Restoring energy supply may protect brain cells in Parkinson’s
PGK1 enzyme found to make 'big difference' in disease in new mouse study
Restoring the energy supply of nerve cells in the brain by activating a gene called PGK1 — which encodes an enzyme of the same name — could help protect these cells from damage and thus prevent Parkinson’s disease from developing or progressing over time, according to a new study in mice.
“Our findings show that PGK1 can really make a big difference in Parkinson’s disease, in ways we didn’t anticipate,” Timothy A. Ryan, PhD, a professor at Weill Cornell Medicine in New York, who led the study, said in a university press release. “I’m very optimistic that this line of research has the potential to generate new Parkinson’s treatments.”
These findings provide a rationale for repurposing medications that activate PGK1 — such as terazosin, which is approved in the U.S. under the brand name Hytrin to treat an enlarged prostate — or develop new treatments to halt or slow down Parkinson’s.
While terazosin has shown benefits in animal models of Parkinson’s, its ability to activate PGK1 is quite weak. For Ryan, “it is exciting to consider the possible clinical impact of new drugs that, compared with terazosin, can enhance PGK1 activity more potently and selectively.”
The study, “Phosphoglycerate kinase is a central leverage point in Parkinson’s disease-driven neuronal metabolic deficits,” was published in the journal Science Advances.
Energy supply problems now thought to be behind nerve cell loss
Motor symptoms of Parkinson’s are caused by the loss of dopaminergic neurons, the nerve cells that produce dopamine, a chemical involved in motor control. Increasing evidence suggests that problems with mitochondria, cells’ energy centers, may be behind the loss of dopaminergic neurons.
Researchers now looked at a gene called PGK1, found in a region of DNA associated with genetic susceptibility to Parkinson’s. The protein it encodes, PGK1, is an enzyme important for glycolysis, a series of reactions that allow cells to produce small amounts of energy in the absence of oxygen.
The team found that increasing PGK1 activity in lab-grown neurons, even by a small degree, increased the production of ATP, the main source of energy for cells. This increase in ATP was enough to strengthen synapses — the connections between neurons that allow them to communicate — in neurons carrying mutations linked to Parkinson’s.

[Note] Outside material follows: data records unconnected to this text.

import Summits.NavierStokesRegularity.NavierStokesRegularity.Theorems.WakeRatchetEternalViscousRateCircuitPumpFixedSeed
import HarnessLib
import HarnessLib.Audit

/-!
# `WakeRatchet.EternalViscousRate` (stmt-NavierStokesRegularity-25647) — negative lemma modulo FINE-SCALE TODA PUMPS AT A FIXED SEED
# (census item (d): the clock box of the seeded graded Toda pump uniform in `lam ↓ 1` at fixed seed)

The helper `…CircuitPumpFixedSeed` proves `no_fine_todaPump_of_eternalViscousRate`: the crux BY NAME forbids, at every fixed seed
`ε ∈ (0, 1]`, exactly self-similar Type-I non-trivial solutions of the m = 2 seeded graded Toda circuit `T_ε ∈ E₂(2/ε)` at all
sufficiently fine scale ratios.  This file files the contrapositive as a negative lemma modulo the EXPLICIT construction item

* `FineFixedSeedTodaPumps` (`@[conjecture]`): at SOME seed `ε ∈ (0, 1]`, Toda pumps of `T_ε` at arbitrarily fine scale ratios
  (`SolvesODE lam T_ε X ∧ IsDSS lam 1 X ∧ IsTypeI lam X ∧ IsNontrivial X` for `lam ∈ (1, lam₁)`, every `lam₁ > 1`);
* `EternalViscousRate_false_of_FineFixedSeedTodaPumps : FineFixedSeedTodaPumps → ¬ EternalViscousRate`.

Compared with the landed hold `WakeRatchetViscDSS.EternalViscousRate_false_of_ViscousBlockDSSWaves` (p608789: bare existence of a
dissipation-balanced block-DSS profile on some fixed class), the hypothesis here is a CONCRETE ODE problem on one explicit two-mode
table — the fixed-seed continuation `lam ↓ 1` of the tree's PROVED pump `PerpetualPumpCircuitPump.todaPump_exists` (which has
`ε = ε(lam) → 0`).  WHY NOT CONSTRUCTED: the tree's clock box needs `ε ≤ exp(−C / log lam)` (clock errors `O(1/log(1/ε))` against the
covering margin `(lam^{1/5} − 1)/4`); no fixed-seed analysis of the `lam ↓ 1` (continuum) limit of the transfer gate exists in the tree
or in print; rotor-circuit numerics on ⟨25646⟩ (`εs(R) ≈ 0.2 R^{-0.6}`) see surviving fronts at fixed spread only above a positive
threshold, consistent with the crux.  OPEN; no verdict changes.
HONEST FRAMING: MODEL lattice ODEs only (Tao 2016 §4, §6.4); nothing here is a statement about the Navier–Stokes equations; no registered
stub of skeleton 842b1374 is closed; no summit statement is proved or refuted.
-/

set_option linter.dupNamespace false

noncomputable section

open Set

namespace Summit.NavierStokesRegularity.NavierStokesRegularity.Theorems.WakeRatchetCircuitPumpNoUniform

open Summit.NavierStokesRegularity.NavierStokesRegularity.Theorems.CircuitPumpNegative

/-! ## The construction item and the negative lemma -/

/-- **Construction item for ⟨25647⟩ (census item (d)): FINE-SCALE TODA PUMPS AT A FIXED SEED.**  At SOME seed `ε ∈ (0, 1]` the
m = 2 seeded graded Toda circuit `T_ε` (Tao class (4.2)–(4.3), `α = 2/5`; the explicit table of `PerpetualPump.CircuitPump`'s proof)
carries, at arbitrarily fine scale ratios `lam ↓ 1`, an exactly self-similar (period 1), Type-I, non-trivial solution on `(-∞, 0)`.
The tree proves this only with `ε = ε(lam) → 0` (`PerpetualPumpCircuitPump.todaPump_exists`); the fixed-seed clock box uniform in
`lam ↓ 1` is open.  Not constructed here.
[cite: Tao2016AveragedNS, §4 (4.1)–(4.3), Thm. 4.2 (statement shape); cell vocabulary (construction item for stmt-NavierStokesRegularity-25647)] -/
@[conjecture] def FineFixedSeedTodaPumps : Prop :=
  ∃ ε : ℝ, 0 < ε ∧ ε ≤ 1 ∧ ∀ lam₁ : ℝ, 1 < lam₁ → ∃ lam : ℝ, 1 < lam ∧ lam < lam₁ ∧
    ∃ X : Fin 2 → ℤ → ℝ → ℝ, SolvesODE lam (fun (i₁ i₂ i₃ : Fin 2) (μ : Option (Fin 3)) => if μ = none then (if i₁ = 1 ∧ i₂ = 1 ∧ i₃ = 0
                then (-1 : ℝ) else if i₁ = 1 ∧ i₂ = 0 ∧ i₃ = 1 then 1 / 2 else if i₁ = 0 ∧ i₂ = 1 ∧ i₃ = 1
                then 1 / 2 else if i₁ = 0 ∧ i₂ = 0 ∧ i₃ = 1 then ε else if i₁ = 0 ∧ i₂ = 1 ∧ i₃ = 0 then -ε /
                2 else if i₁ = 1 ∧ i₂ = 0 ∧ i₃ = 0 then -ε / 2 else 0) else if μ = some 2 then (if i₁ = 1 ∧
                i₂ = 1 ∧ i₃ = 0 then 1 else 0) else if μ = some 1 then (if i₁ = 1 ∧ i₂ = 0 ∧ i₃ = 1 then -1 /
                2 else 0) else (if i₁ = 0 ∧ i₂ = 1 ∧ i₃ = 1 then -1 / 2 else 0)) X ∧ IsDSS lam 1 X ∧ IsTypeI lam X ∧ IsNontrivial X

/-- **Negative lemma: `FineFixedSeedTodaPumps → ¬ EternalViscousRate`.**  Contrapositive of
`no_fine_todaPump_of_eternalViscousRate`.  MODEL lattice only; no verdict changes (the hypothesis is open).
[cite: Tao2016AveragedNS, §4 Thm. 4.2 (statement shape), the viscous equation before it, §6.4; cell vocabulary (stmt-NavierStokesRegularity-25647)] -/
theorem EternalViscousRate_false_of_FineFixedSeedTodaPumps :
    FineFixedSeedTodaPumps →
      ¬ Summit.NavierStokesRegularity.NavierStokesRegularity.Theses.WakeRatchet.EternalViscousRate := by
  rintro ⟨ε, hε, hε1, H⟩ hK
  obtain ⟨lam₁, hlam₁, hno⟩ := no_fine_todaPump_of_eternalViscousRate hK ε hε hε1
  obtain ⟨lam, hlam, hlt, X, hode, hdss, hTI, hnt⟩ := H lam₁ hlam₁
  exact hno lam hlam hlt X hode hdss hTI hnt

end Summit.NavierStokesRegularity.NavierStokesRegularity.Theorems.WakeRatchetCircuitPumpNoUniform

end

The protective effect of PGK1 appears to depend on DJ-1, also known as PARK7, a chaperone protein that helps other proteins fold into their correct shape. When DJ-1 is missing, the energy balance in neurons is disrupted, particularly within axons, the long neuronal projections that carry electrical signals from one neuron to another.
In this study, the researchers showed that both PGK1 and DJ-1 are essential for maintaining energy in neurons.
“There is a functional partnership between DJ-1 and PGK1, whereby DJ-1 directly modulates PGK1 activity,” the researchers wrote.
These results establish PGK1 as a crucial leverage point in synaptic function and [Parkinson’s]-related dysfunction. … Therefore, the mechanisms that control PGK1 abundance, activity, and localization … are of significant therapeutic potential.
The team also tested whether activating PGK1 could protect neurons in living organisms. By using a virus to deliver more PGK1 to the brains of mice, they found that it protected dopamine-producing neurons from damage caused by energy stress.
“These results establish PGK1 as a crucial leverage point in synaptic function and [Parkinson’s]-related dysfunction,” the researchers concluded. “Therefore, the mechanisms that control PGK1 abundance, activity, and localization, which are not well understood, are of significant therapeutic potential.”
According to the release, this work shows that the PGK1 enzyme “has an unexpectedly critical role in the production of chemical energy in brain cells,” and “boosting its activity may help the brain resist the energy deficits that can lead to Parkinson’s disease.”